Dataset entries:

● ● ● ●

import Summits.QuantumFields.BalabanUV.Beta.CombChartJointEnd
import Summits.QuantumFields.BalabanUV.Beta.CombOneShotJetsTabs
import Summits.QuantumFields.BalabanUV.Beta.FP.PerfectKernelSymm

/-!
# `BalabanUV.Gaps.D1RecordIndexSymmetry` — cell pub-balaban-gaps, row (D1), seat g1-p1: THE PRINTED INDEX SYMMETRY (5.8) `Π_{μν}(z) = Π_{νμ}(−z)` IS A THEOREM FOR THE
# b2b WALL's CHART-(III′) LITERAL `JsB12CombShSym hLc N tabs cΛ cB` OVER EVERY TABLE RECORD `tabs : SymTables 3 Lc` — in particular for the LITERAL OF RECORD
# `JsB12CombShSym hLc N (symTablesAn1S2 3 Lc (2∕Lc⁴)) (2∕Lc⁴) (−Lc¹²∕4)` of `HOME/BALABAN-GAPS.md` row (D1): every step kernel satisfies `TbalOf … j a b t = TbalOf … j b a (−t)`,
# every (1.22) coefficient is channel-symmetric, and the binder `D1Drift Lc (JsB12CombShSym …) N μ ν`, the one-shot composite family `TshotOf Lc (JcOfTabs …) m` and the
# EXIT-A predicate `D1Rep Lc (JcOf …) N μ ν a SL k` do not see the order of the channel pair

HONEST FRAMING (cell rule, page 1 of everything): [folklore] kernel algebra BY NAME — road FP's generic transposition law `FP.PerfectKernelSymm.hessKer_swap` (b2b-balaban-beta-d1
leaf-02 gen 4) at the owner an2's kernel identity `CombChartJointEnd.TbalOf_JsB12CombShSym` (`TbalOf Lc (JsB12CombShSym …) j = hessKer G′_j (vertexOfK G′_j Lc (JsB12CombSh⁰ j).S) (JsB12CombSh⁰ j).W`,
`G′_j = GcombSh Lc j`), fed with an2's `decays_GcombSh` ∕ `shiftK_GcombSh` ∕ `JsB12CombSh0_S_translate` ∕ `JsB12CombSh0_W_translate` (P3 `CombChartStepJets`), an2's
`BalabanStepJetsSucc.vertexOfK_translate_block`, the b2b D1 swarm's `SpineRooted.WrecOf_swap` (file `Beta/RecursiveWSlot`), an4's `vertexFamily_vertexOfK'`, and the β sub-cell's `PolarizationSign.secondMoment_comm`.
NOTHING of Bałaban's asserted beyond print: (5.8) p. 293 of [Balaban1987RG1] is PRINTED for Bałaban's `Π`; what is proved is that the b2b cell's OWN typed literal satisfies the typed predicate
`PolarizationSign.IndexSymmetric` — a statement about the cell's object, not about Bałaban's kernel; [Balaban1987RG1] Thm 2 UNPROVED IN PRINT; the literal is the b2b row owner's
(beta-an2) CANDIDATE of record, asserting nothing; NO coefficient computed or signed; (D1) NOT discharged; 0∕4 row-D1 binders (the wall's END `d1Drift_of_D1Tel_D1Rep` displays `hW` (5.9)
and `hR` (5.7), NOT (5.8) — this file discharges NO binder of it); NOT `BetaPertH`, NOT continuum, NOT Clay.  HONEST DEPENDENCY (b2b cell, verbatim): «continuum YM on T⁴ ⇐ BetaPertH ∧
nine spine estimates (0/9 proved); BetaPertH ⇐ (D1) ∧ (D4) ∧ CAP+tail; G-an2-4 gates asym, D1 and NE2/3/4.»

WHY (census row 83b of `HOME/g1/RESIDUE.md`; companion of `Gaps/D1PinnedIndexSymmetry` for the β-lead's pinned literal `JsBalAn1`).  The row (D1) of `HOME/BALABAN-GAPS.md` is typed at
the literal of record `JsB12CombShSym hLc N (symTablesAn1S2 3 Lc (2∕Lc⁴)) (2∕Lc⁴) (−Lc¹²∕4)`; its Hessian kernel is `hessKer G′_j (vertexOfK G′_j Lc S⁰_j) W⁰_j` with (i) `G′_j` decaying and
`Lc`-block-translation invariant (THEOREMS (DG′)(TG′) of P3), (ii) `S⁰_j` a local stencil family obeying (St) (THEOREM), (iii) `W⁰_j = WrecOf …` obeying (Wt) (THEOREM) and — being an2's
swap-symmetrised carrier `W2SymOfK` — SYMMETRIC under the swap of its two coarse bonds (`WrecOf_swap`).  These are exactly the inputs of `hessKer_swap`.  So, with NO letter and NO
hypothesis beyond `Odd Lc`: (5.8) holds for every step kernel of the (III′) literal over EVERY table record (`TbalOf_JsB12CombShSym_swap`, `indexSymmetric_TbalOf_JsB12CombShSym`), every
(1.22) coefficient `β⁰_j(μ,ν)` of it is symmetric in the channel (`secondMoment_TbalOf_JsB12CombShSym_comm`), and the binder is channel-order blind (`d1Drift_JsB12CombShSym_comm`;
at the record: `d1Drift_record_comm`).  Road FP proved the same law for ITS block-mean literal `JsRowD1` (`FP.RoadRowD1Slots.TbalOf_JsRowD1_swap`); the (III′) literal of record had none.
CONTENT (all [folklore]; no `def`, no `def … : Prop`, 0 sorry): §1 **`JsB12CombSh0_W_swap`**; §2 **`TbalOf_JsB12CombShSym_swap`**, **`indexSymmetric_TbalOf_JsB12CombShSym`**,
`indexSymmetric_flipK_TbalOf_JsB12CombShSym`; §3 **`secondMoment_TbalOf_JsB12CombShSym_comm`**, `secondMoment_TbalOf_JsB12CombShSym_comm_fun`, **`d1Drift_JsB12CombShSym_comm`**,
**`d1Drift_record_comm`** (the literal OF RECORD, pins `(2∕Lc⁴, −Lc¹²∕4)`); §4 `ward_second_flipK_TbalOf_JsB12CombShSym_of_hW` (under the END's `hW` the SECOND identity of (5.9)
holds too, by (5.8)); §5 the ONE-SHOT COMPOSITE FAMILY of the record (the `D1Tel` ∕ `D1Rep` partner): `TshotOf_JcOfTabs_eq_TbalOf_zero` (depth `m` = level 0 of the (III′) literal at
blocking `Lc^m`), **`TshotOf_JcOfTabs_swap`**, `indexSymmetric_TshotOf_JcOfTabs`, `secondMoment_TshotOf_JcOf_comm` (an1's record `JcOf`); §6 the EXIT-A predicate: `mixedDiffFun_comm`, `cellForm_comm`,
`stK_comm`, **`oneShotSide_comm`** (the one-shot comparison side `ScalewiseVectorSeam.oneShotSide` is channel-symmetric by inspection), **`d1Rep_JcOfTabs_comm`**, `d1Rep_JcOf_comm`
(`D1Rep Lc (JcOf …) Nc μ ν a SL k ↔ D1Rep Lc (JcOf …) Nc ν μ a SL k` — both exit predicates and the binder at the record are channel-order blind).

ABSOLUTE RULE (cell charter, verbatim): «No internally-minted statement may enter as a cited fact. Every hypothesis is either kernel-proved in this
package or a verbatim quotation of a PUBLISHED theorem with page reference. The manuscript(s) under audit are NOT citable for their own disputed
steps — they are the thing under adjudication; programme-internal (2001/route/tribunal) claims are never citable.»

Provenance: cell pub-balaban-gaps, seat g1-p1 GEN 14 (prover-pub-balaban-gaps-g1-p1-g14-0), 2026-08-25; imports built modules only (`Beta/CombChartJointEnd`, `Beta/CombOneShotJetsTabs`,
`Beta/FP/PerfectKernelSymm`); no existing file touched; the literal and its letters are an2's ∕ P3's objects, only INSTANTIATED here.
-/

noncomputable section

● ● ● ●

* _Your goal_:
Reproduce every record above exactly.

* _Output for this exercise_:
import Summits.QuantumFields.BalabanUV.Beta.CombChartJointEnd
import Summits.QuantumFields.BalabanUV.Beta.CombOneShotJetsTabs
import Summits.QuantumFields.BalabanUV.Beta.FP.PerfectKernelSymm

/-!
# `BalabanUV.Gaps.D1RecordIndexSymmetry` — cell pub-balaban-gaps, row (D1), seat g1-p1: THE PRINTED INDEX SYMMETRY (5.8) `Π_{μν}(z) = Π_{νμ}(−z)` IS A THEOREM FOR THE
# b2b WALL's CHART-(III′) LITERAL `JsB12CombShSym hLc N tabs cΛ cB` OVER EVERY TABLE RECORD `tabs : SymTables 3 Lc` — in particular for the LITERAL OF RECORD
# `JsB12CombShSym hLc N (symTablesAn1S2 3 Lc (2∕Lc⁴)) (2∕Lc⁴) (−Lc¹²∕4)` of `HOME/BALABAN-GAPS.md` row (D1): every step kernel satisfies `TbalOf … j a b t = TbalOf … j b a (−t)`,
# every (1.22) coefficient is channel-symmetric, and the binder `D1Drift Lc (JsB12CombShSym …) N μ ν`, the one-shot composite family `TshotOf Lc (JcOfTabs …) m` and the
# EXIT-A predicate `D1Rep Lc (JcOf …) N μ ν a SL k` do not see the order of the channel pair

HONEST FRAMING (cell rule, page 1 of everything): [folklore] kernel algebra BY NAME — road FP's generic transposition law `FP.PerfectKernelSymm.hessKer_swap` (b2b-balaban-beta-d1
leaf-02 gen 4) at the owner an2's kernel identity `CombChartJointEnd.TbalOf_JsB12CombShSym` (`TbalOf Lc (JsB12CombShSym …) j = hessKer G′_j (vertexOfK G′_j Lc (JsB12CombSh⁰ j).S) (JsB12CombSh⁰ j).W`,
`G′_j = GcombSh Lc j`), fed with an2's `decays_GcombSh` ∕ `shiftK_GcombSh` ∕ `JsB12CombSh0_S_translate` ∕ `JsB12CombSh0_W_translate` (P3 `CombChartStepJets`), an2's
`BalabanStepJetsSucc.vertexOfK_translate_block`, the b2b D1 swarm's `SpineRooted.WrecOf_swap` (file `Beta/RecursiveWSlot`), an4's `vertexFamily_vertexOfK'`, and the β sub-cell's `PolarizationSign.secondMoment_comm`.
NOTHING of Bałaban's asserted beyond print: (5.8) p. 293 of [Balaban1987RG1] is PRINTED for Bałaban's `Π`; what is proved is that the b2b cell's OWN typed literal satisfies the typed predicate
`PolarizationSign.IndexSymmetric` — a statement about the cell's object, not about Bałaban's kernel; [Balaban1987RG1] Thm 2 UNPROVED IN PRINT; the literal is the b2b row owner's
(beta-an2) CANDIDATE of record, asserting nothing; NO coefficient computed or signed; (D1) NOT discharged; 0∕4 row-D1 binders (the wall's END `d1Drift_of_D1Tel_D1Rep` displays `hW` (5.9)
and `hR` (5.7), NOT (5.8) — this file discharges NO binder of it); NOT `BetaPertH`, NOT continuum, NOT Clay.  HONEST DEPENDENCY (b2b cell, verbatim): «continuum YM on T⁴ ⇐ BetaPertH ∧
nine spine estimates (0/9 proved); BetaPertH ⇐ (D1) ∧ (D4) ∧ CAP+tail; G-an2-4 gates asym, D1 and NE2/3/4.»

WHY (census row 83b of `HOME/g1/RESIDUE.md`; companion of `Gaps/D1PinnedIndexSymmetry` for the β-lead's pinned literal `JsBalAn1`).  The row (D1) of `HOME/BALABAN-GAPS.md` is typed at
the literal of record `JsB12CombShSym hLc N (symTablesAn1S2 3 Lc (2∕Lc⁴)) (2∕Lc⁴) (−Lc¹²∕4)`; its Hessian kernel is `hessKer G′_j (vertexOfK G′_j Lc S⁰_j) W⁰_j` with (i) `G′_j` decaying and
`Lc`-block-translation invariant (THEOREMS (DG′)(TG′) of P3), (ii) `S⁰_j` a local stencil family obeying (St) (THEOREM), (iii) `W⁰_j = WrecOf …` obeying (Wt) (THEOREM) and — being an2's
swap-symmetrised carrier `W2SymOfK` — SYMMETRIC under the swap of its two coarse bonds (`WrecOf_swap`).  These are exactly the inputs of `hessKer_swap`.  So, with NO letter and NO
hypothesis beyond `Odd Lc`: (5.8) holds for every step kernel of the (III′) literal over EVERY table record (`TbalOf_JsB12CombShSym_swap`, `indexSymmetric_TbalOf_JsB12CombShSym`), every
(1.22) coefficient `β⁰_j(μ,ν)` of it is symmetric in the channel (`secondMoment_TbalOf_JsB12CombShSym_comm`), and the binder is channel-order blind (`d1Drift_JsB12CombShSym_comm`;
at the record: `d1Drift_record_comm`).  Road FP proved the same law for ITS block-mean literal `JsRowD1` (`FP.RoadRowD1Slots.TbalOf_JsRowD1_swap`); the (III′) literal of record had none.
CONTENT (all [folklore]; no `def`, no `def … : Prop`, 0 sorry): §1 **`JsB12CombSh0_W_swap`**; §2 **`TbalOf_JsB12CombShSym_swap`**, **`indexSymmetric_TbalOf_JsB12CombShSym`**,
`indexSymmetric_flipK_TbalOf_JsB12CombShSym`; §3 **`secondMoment_TbalOf_JsB12CombShSym_comm`**, `secondMoment_TbalOf_JsB12CombShSym_comm_fun`, **`d1Drift_JsB12CombShSym_comm`**,
**`d1Drift_record_comm`** (the literal OF RECORD, pins `(2∕Lc⁴, −Lc¹²∕4)`); §4 `ward_second_flipK_TbalOf_JsB12CombShSym_of_hW` (under the END's `hW` the SECOND identity of (5.9)
holds too, by (5.8)); §5 the ONE-SHOT COMPOSITE FAMILY of the record (the `D1Tel` ∕ `D1Rep` partner): `TshotOf_JcOfTabs_eq_TbalOf_zero` (depth `m` = level 0 of the (III′) literal at
blocking `Lc^m`), **`TshotOf_JcOfTabs_swap`**, `indexSymmetric_TshotOf_JcOfTabs`, `secondMoment_TshotOf_JcOf_comm` (an1's record `JcOf`); §6 the EXIT-A predicate: `mixedDiffFun_comm`, `cellForm_comm`,
`stK_comm`, **`oneShotSide_comm`** (the one-shot comparison side `ScalewiseVectorSeam.oneShotSide` is channel-symmetric by inspection), **`d1Rep_JcOfTabs_comm`**, `d1Rep_JcOf_comm`
(`D1Rep Lc (JcOf …) Nc μ ν a SL k ↔ D1Rep Lc (JcOf …) Nc ν μ a SL k` — both exit predicates and the binder at the record are channel-order blind).

ABSOLUTE RULE (cell charter, verbatim): «No internally-minted statement may enter as a cited fact. Every hypothesis is either kernel-proved in this
package or a verbatim quotation of a PUBLISHED theorem with page reference. The manuscript(s) under audit are NOT citable for their own disputed
steps — they are the thing under adjudication; programme-internal (2001/route/tribunal) claims are never citable.»

Provenance: cell pub-balaban-gaps, seat g1-p1 GEN 14 (prover-pub-balaban-gaps-g1-p1-g14-0), 2026-08-25; imports built modules only (`Beta/CombChartJointEnd`, `Beta/CombOneShotJetsTabs`,
`Beta/FP/PerfectKernelSymm`); no existing file touched; the literal and its letters are an2's ∕ P3's objects, only INSTANTIATED here.
-/

noncomputable section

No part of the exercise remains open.